Question about JVC MX-KB30 CD Shelf System
I am copying this solution posted by another person which works: Excellent suggestion - worked like a charm. This is a like a 'circuit-breaker' to protect the system against high voltage fluctuations. So press firmly but gently and the white piece goes in and stays in. Thats all. DO NOT push too hard. Important thing is to use the right tool to push the white piece. Again - thanks for this - saved me some $$$.
I know I'm finding lots of old posts about this JVC model MX-KB30 "PROTECT" problem but - I FIXED IT!!!!
Figured it had something to do with the speaker circuit board. Decided to look for a reset on the board itself. Not sure that I found one, basically becuase there was not a perception of a button pressing down, but the "PROTECT" cleared and the sound is coming through the speakers again. The sterio works fine.
First - as when working on all electronics - unplug the unit and make sure all static electricity has been discharged before working on it. You will need a small jewlers philips screw driver as well as a mirror for looking down on top of the electrical components.
Remove the cover of the sterio surrounding the sides and top of the unit - there are screws on the sides, top and around the edges of the back fo the unit related to this piece. You do not have to remove any other pieces.
There will be a circuit board attached to the back center of the unit that has a black cable running to the headphone plug and the speaker connections are also running through this board.

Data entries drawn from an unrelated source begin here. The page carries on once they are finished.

import Summits.NavierStokesRegularity.NavierStokesRegularity.Theses.ThinOrFatPincer
import Literature.Analysis.FluidPDE.KatoMaximalTime
import HarnessLib.Audit

/-!
# Birth skeleton (BC3) of the crux `ThinOrFatPincer.Inflation`

(crux item `stmt-NavierStokesRegularity-10484`, rank 3, route
`route-NavierStokesRegularity-ThinOrFatPincer`; tree path `Cruxes/Inflation/Lines/birth.lean`;
registrar `planner-skel-stmt-NavierStokesRegularity-10484-0`, 2026-08-17. The route predates the
Lean birth certificate; this file supplies BC3 retroactively. `ledger crux ls` at registration: no
workfiles — no `Disproof.lean`, no `_false_without_` obstruction, no landed `Negative/` lemma, no
dead line.)

THE CRUX (fixed, the route's decl). Phase space `L³_σ` = weakly divergence-free `u₀ ∈ L³(ℝ³;ℝ³)`;
bad set `B_ν = {u₀ ∈ L³_σ : ¬ HasGlobalKatoSolution ν u₀}` (no global `C([0,∞);L³)` mild solution;
in the decl the abbreviation is written out, `Iff.rfl`-equal). INFLATION: for `ν > 0`, `u₀ ∈ B_ν`
and `ε > 0` there is `δ > 0` such that every `v₀ ∈ L³_σ` with `‖v₀ − (1+ε)u₀‖_{L³} < δ` lies in
`B_ν` — `(1+ε)B_ν ⊆ int B_ν`: a blow-up datum inflated by one percent blows up ROBUSTLY.

THE CUT — the route's own foreseen layer-2 split ("Inflation ⇐ VM → EventualOpenCriterion →
Inflation", TWO-LAYER PLAN of the route header), made literal in the Kato class
(`IsKatoSolutionOn`, `HasGlobalKatoSolution`, `KatoMaximalTime.lean`). Robustness of the inflated
datum `w = (1+ε)u₀` is split into robustness SOMEWHERE ALONG ITS ORBIT plus transport back to
time `0` by the classical well-posedness theory:

* `stub_amplitudeMonotone` [open; M–XL] — VM, AMPLITUDE MONOTONICITY OF BLOW-UP (the pointwise
  shadow of Inflation): `u₀ ∈ B_ν ⇒ (1+ε)u₀ ∈ B_ν`. By the exact scaling
  `hasGlobalKatoSolution_smul_iff` this is viscosity monotonicity `B_ν ⊆ B_ν'` (`ν' < ν`): "less
  viscosity never rescues a blow-up". It is the `L³`/Kato-class form of crux
  `ReynoldsMonotone.ViscosityMonotone` (card reynolds-monotone-bad-set K1, there for Schwartz data
  and classical lifespans). Why it might fail: transient shear turbulence has lifetimes fractal in
  (amplitude, Re) (Skufca–Yorke–Eckhardt 2006); the blow-up time of `u_t = DΔu + u^p` is
  non-monotone in `D` (Mizoguchi–Ninomiya–Yanagida 1998).
* `stub_eventualInterior` [open; XL — THE HEART, = the route's "EventualOpenCriterion"] — for
  `u₀ ∈ B_ν`, `ε > 0` and the (by VM) bad datum `w = (1+ε)u₀`: SOME Kato solution `u` of `w` on
  some `[0,T)` passes, at some time `t₁ ∈ [0,T)`, through an `L³_σ`-INTERIOR point of `B_ν`
  (a whole `L³_σ`-ball about `u t₁` is bad). This is Inflation TRANSFERRED from the datum to its
  pre-blow-up slices: at `t₁ = 0` it IS Inflation (given `kato_local`), and the freedom `t₁ ↑
  T_max(w)` is the why-easier — an OPEN sufficient condition for blow-up is needed only for data
  that are already deep in their own blow-up (`‖u(t)‖_{L³} → ∞`, Seregin 2012; quantitative
  concentration near `T_max`, Barker–Prange arXiv:1812.09115, Tao arXiv:1908.04958; Albritton's
  Besov blow-up criterion arXiv:1612.04439), AND strictly inflated, not for arbitrary `L³` data.
  Why it might fail: exactly the crux's risk — a fragile (positive-codimension) blow-up whose
  orbit never enters `int B_ν`; no open blow-up criterion for Navier–Stokes is known.
* `stub_sliceContinuity` [known, not in tree; L] — CONTINUOUS DEPENDENCE AT A FIXED PRE-BLOW-UP
  TIME (lower semicontinuity of the Kato lifespan + continuity of the data-to-solution map into
  `C([0,t₁];L³)`): if `u` is a Kato solution on `[0,T)` from `w₀` and `0 ≤ t₁ < T`, then data
  `v₀ ∈ L³_σ` close to `w₀` in `L³` have Kato solutions living beyond `t₁` whose time-`t₁` slice
  is `L³`-close to `u t₁`. Kato 1984 Thm. 1 (local theory); Gallagher–Iftimie–Planchon 2003,
  proof of Thm. 3.1 (the compact-interval step uses only `u ∈ C([0,t₁];L³)`); uniqueness
  `kato_unique` (Furioli–Lemarié-Rieusset–Terraneo 2000) to pass from Kato's constructed solution
  to an arbitrary Kato-class `u`. Only the GLOBAL version (`GIP2003_L3_stability`) is in the tree.
* `stub_forwardInvariance` [known, not in tree; M] — FORWARD INVARIANCE OF GLOBAL SOLVABILITY:
  if `v₀` has a global Kato solution and `v` is any Kato solution on `[0,T')` from `v₀`, every
  slice `v t₁`, `0 ≤ t₁ < T'`, has a global Kato solution (time-shift of the global solution —
  Fabes–Jones–Rivière semigroup property `IsMildNSSolutionBetween.trans`, a named fact of
  `MildSolution.lean` — plus `kato_unique` and the a.e.-insensitivity of the duality-form datum).

COMPOSITION (real, this file): `Inflation_of : Theses.ThinOrFatPincer.Inflation` — the ONLY
theorem concluding the crux, BY NAME, no hypotheses; it calls the four stubs by name and is
otherwise pure logic: VM makes `w = (1+ε)u₀` bad; the heart gives `T, u, t₁, ρ` with the
`ρ`-ball about `u t₁` inside `B_ν`; slice continuity at `t₁` with tolerance `ρ` gives `δ`; a datum
`v₀` in the `δ`-ball about `w` with a global Kato solution would have a Kato solution `v` beyond
`t₁` with `v t₁` in the bad ball, while forward invariance makes `v t₁` good — contradiction.
Its CLOSED twin `Inflation_of_hyps : <sig 1> → <sig 2> → <sig 3> → <sig 4> → Inflation` (same
proof, the stub statements as hypotheses, no placeholder anywhere) is the registrar's evidence
file `bc/Inflation_birth_closed.lean` attached to the crux item.

Negatives index (`ledger negatives --problem NavierStokesRegularity`, 4 entries: SymmetryModuliCount
FiniteTangentModuli, PerpetualPump Thesis, AdiabaticEddy CorrectorSolvable, Blowup
ClayNonuniqueness): no stub restates or needs any of them (none concerns `L³`/Kato data, lifespans
or the topology of the bad set). Disproof used: none exists for this crux.
-/

noncomputable section

open Set MeasureTheory Filter Topology Function
open Literature.Analysis.FluidPDE

namespace Summit.NavierStokesRegularity.NavierStokesRegularity.Cruxes.Inflation.Birth

set_option linter.unusedVariables false
set_option linter.dupNamespace false

local notation "ℝ³" => EuclideanSpace ℝ (Fin 3)

/-- **stub 1 — `stub_amplitudeMonotone` (VM, amplitude = viscosity monotonicity of blow-up;
OPEN).** For `ν > 0`, a weakly divergence-free `u₀ ∈ L³` without global Kato solution, and
`ε > 0`, the inflated datum `(1+ε) • u₀` has no global Kato solution either:
`(1+ε) B_ν ⊆ B_ν`, equivalently (`hasGlobalKatoSolution_smul_iff`) `B_ν ⊆ B_ν'` for `ν' < ν`.
The pointwise shadow of the crux (Inflation gives it with `v₀ := (1+ε)u₀`); Kato-class form of
`ReynoldsMonotone.ViscosityMonotone`. Sources: SkufcaYorkeEckhardt2006,
MizoguchiNinomiyaYanagida1998 (why it might fail), RusinSverak2011 §1 (scaling). -/
theorem stub_amplitudeMonotone :
    ∀ ν : ℝ, 0 < ν → ∀ u₀ : ℝ³ → ℝ³, MemLp u₀ 3 volume → IsWeaklyDivFree u₀ →
      ¬ HasGlobalKatoSolution ν u₀ → ∀ ε : ℝ, 0 < ε →
      ¬ HasGlobalKatoSolution ν ((1 + ε) • u₀) := by
  sorry

/-- **stub 2 — `stub_eventualInterior` (the heart, = the route's foreseen child
"EventualOpenCriterion"; OPEN).** For `ν > 0`, `u₀ ∈ B_ν`, `ε > 0`, and the bad inflated datum
`w = (1+ε) • u₀`: some Kato solution `u` of `w` on some `[0,T)` has a slice `u t₁`, `0 ≤ t₁ < T`,
which is an `L³_σ`-interior point of the bad set — every weakly divergence-free `L³` field in the
`ρ`-ball about `u t₁` lacks a global Kato solution. Inflation transferred along the flow (at
`t₁ = 0` it is Inflation itself); the bet is that an open blow-up criterion holds for strictly
inflated data deep in their own blow-up. Sources: GallagherIftimiePlanchon2003 (openness of the
good set, the model statement), Seregin2012 / arXiv:1812.09115 / arXiv:1908.04958 /
arXiv:1612.04439 (structure near `T_max`), Hou2022PotentiallySingularNS, WangEtAl2025 (why it
might fail: fragile, unstable singularities). -/
theorem stub_eventualInterior :
    ∀ ν : ℝ, 0 < ν → ∀ u₀ : ℝ³ → ℝ³, MemLp u₀ 3 volume → IsWeaklyDivFree u₀ →
      ¬ HasGlobalKatoSolution ν u₀ → ∀ ε : ℝ, 0 < ε →
      ¬ HasGlobalKatoSolution ν ((1 + ε) • u₀) →
      ∃ T : ℝ, 0 < T ∧ ∃ u : ℝ → ℝ³ → ℝ³, IsKatoSolutionOn T ν ((1 + ε) • u₀) u ∧
        ∃ t₁ ∈ Ico 0 T, ∃ ρ : ℝ, 0 < ρ ∧
          ∀ w : ℝ³ → ℝ³, MemLp w 3 volume → IsWeaklyDivFree w →
            eLpNorm (w - u t₁) 3 volume < ENNReal.ofReal ρ → ¬ HasGlobalKatoSolution ν w := by
  sorry

/-- **stub 3 — `stub_sliceContinuity` (continuous dependence at a fixed pre-blow-up time; KNOWN,
not in tree).** If `u` is a Kato solution on `[0,T)` at viscosity `ν > 0` from `w₀` and
`0 ≤ t₁ < T`, then for every `ρ > 0` there is `δ > 0` such that every weakly divergence-free
`v₀ ∈ L³` with `‖v₀ − w₀‖_{L³} < δ` has a Kato solution `v` on some `[0,T')` with `t₁ < T'` and
`‖v t₁ − u t₁‖_{L³} < ρ` (lower semicontinuity of the lifespan and continuity of the solution map
into `C([0,t₁];L³)`; the datum `w₀ ∈ L³_σ` automatically, `IsKatoSolutionOn.memLp_initial`).
Sources: Kato1984 Thm. 1; GallagherIftimiePlanchon2003, proof of Thm. 3.1 (compact-interval step);
FurioliLemarieRieussetTerraneo2000 = `kato_unique` (to reach an arbitrary Kato-class `u`). -/
theorem stub_sliceContinuity :
    ∀ ν : ℝ, 0 < ν → ∀ (w₀ : ℝ³ → ℝ³) (T : ℝ) (u : ℝ → ℝ³ → ℝ³), IsKatoSolutionOn T ν w₀ u →
      ∀ t₁ ∈ Ico 0 T, ∀ ρ : ℝ, 0 < ρ → ∃ δ : ℝ, 0 < δ ∧
        ∀ v₀ : ℝ³ → ℝ³, MemLp v₀ 3 volume → IsWeaklyDivFree v₀ →
          eLpNorm (v₀ - w₀) 3 volume < ENNReal.ofReal δ →
          ∃ T' : ℝ, t₁ < T' ∧ ∃ v : ℝ → ℝ³ → ℝ³, IsKatoSolutionOn T' ν v₀ v ∧
            eLpNorm (v t₁ - u t₁) 3 volume < ENNReal.ofReal ρ := by
  sorry

/-- **stub 4 — `stub_forwardInvariance` (forward invariance of global solvability under the Kato
flow; KNOWN, not in tree).** If `v₀` has a global Kato solution at viscosity `ν > 0` and `v` is any
Kato solution on `[0,T')` from `v₀`, then every slice `v t₁`, `0 ≤ t₁ < T'`, has a global Kato
solution (the time-shift `s ↦ g (t₁ + s)` of the global solution `g`, which agrees with `v` a.e. at
`t₁` by `kato_unique`; the duality-form datum only enters through integrals, so the value of the
shifted solution at time `0` may be reset to `v t₁`). Sources: FabesJonesRiviere1972 Thm. 2.1 /
LemarieRieusset2002 Thm. 11.2 (semigroup property, the named fact
`IsMildNSSolutionBetween.trans`), Kato1984 Thm. 1, FurioliLemarieRieussetTerraneo2000. -/
theorem stub_forwardInvariance :
    ∀ ν : ℝ, 0 < ν → ∀ v₀ : ℝ³ → ℝ³, HasGlobalKatoSolution ν v₀ →
      ∀ (T' : ℝ) (v : ℝ → ℝ³ → ℝ³), IsKatoSolutionOn T' ν v₀ v →
        ∀ t₁ ∈ Ico 0 T', HasGlobalKatoSolution ν (v t₁) := by
  sorry

/-- **Birth composition (the skeleton theorem).** The crux BY NAME from the four registered
stubs, used by name; otherwise pure logic (see the module docstring). -/
theorem Inflation_of : Theses.ThinOrFatPincer.Inflation := by
  intro ν hν u₀ h3 hdiv hB ε hε
  -- the crux writes `HasGlobalKatoSolution` out; it is the abbreviation, definitionally
  have hB' : ¬ HasGlobalKatoSolution ν u₀ := hB
  -- stub 1 (VM): the inflated datum is bad
  have hBε : ¬ HasGlobalKatoSolution ν ((1 + ε) • u₀) :=
    stub_amplitudeMonotone ν hν u₀ h3 hdiv hB' ε hε
  -- stub 2 (heart): its orbit passes through an interior point of the bad set at time `t₁`
  obtain ⟨T, hT, u, hu, t₁, ht₁, ρ, hρ, hball⟩ :=
    stub_eventualInterior ν hν u₀ h3 hdiv hB' ε hε hBε
  -- stub 3: continuous dependence at time `t₁` with tolerance `ρ`
  obtain ⟨δ, hδ, hdep⟩ := stub_sliceContinuity ν hν ((1 + ε) • u₀) T u hu t₁ ht₁ ρ hρ
  refine ⟨δ, hδ, fun v₀ hv3 hvdiv hdist hG => ?_⟩
  have hG' : HasGlobalKatoSolution ν v₀ := hG
  obtain ⟨T', hT', v, hv, hclose⟩ := hdep v₀ hv3 hvdiv hdist
  have ht₁' : t₁ ∈ Ico 0 T' := ⟨ht₁.1, hT'⟩
  -- `v t₁` lies in the bad ball, yet (stub 4) it inherits a global Kato solution from `v₀`
  exact hball (v t₁) (hv.memLp ht₁') (hv.mild.1 t₁ ht₁') hclose
    (stub_forwardInvariance ν hν v₀ hG' T' v hv t₁ ht₁')

end Summit.NavierStokesRegularity.NavierStokesRegularity.Cruxes.Inflation.Birth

If you face the front of the unit, looking at the sound circuit board from the right side, there will be a small black - square looking - voltage regulator (I think that's what it is anyway) that you will see some voltage information and some switch setting pictographs (along with the numbers 1, 2, 3).
On top of this black unit (here is where you need the mirror) there is a square hole that looks down inside this unit as well as a round hole that you will see white plastic inside.
Using the jewlers screwdriver, carefully press on the white plastic once or twice (I couldn't tell that it had pushed down) particularly becuase I have no clue how sturdy this piece is.
With the cover still off the unit, plug it in and make sure the "PROTECT" message has disappeared and the speakers are working again.
That's exactly what I did and the darn thing started working again.
Maybe I just got lucky, but this is a nice sounding unit and it would be a shame to see folks toss it away for such a simple fix if that is indeed what did it.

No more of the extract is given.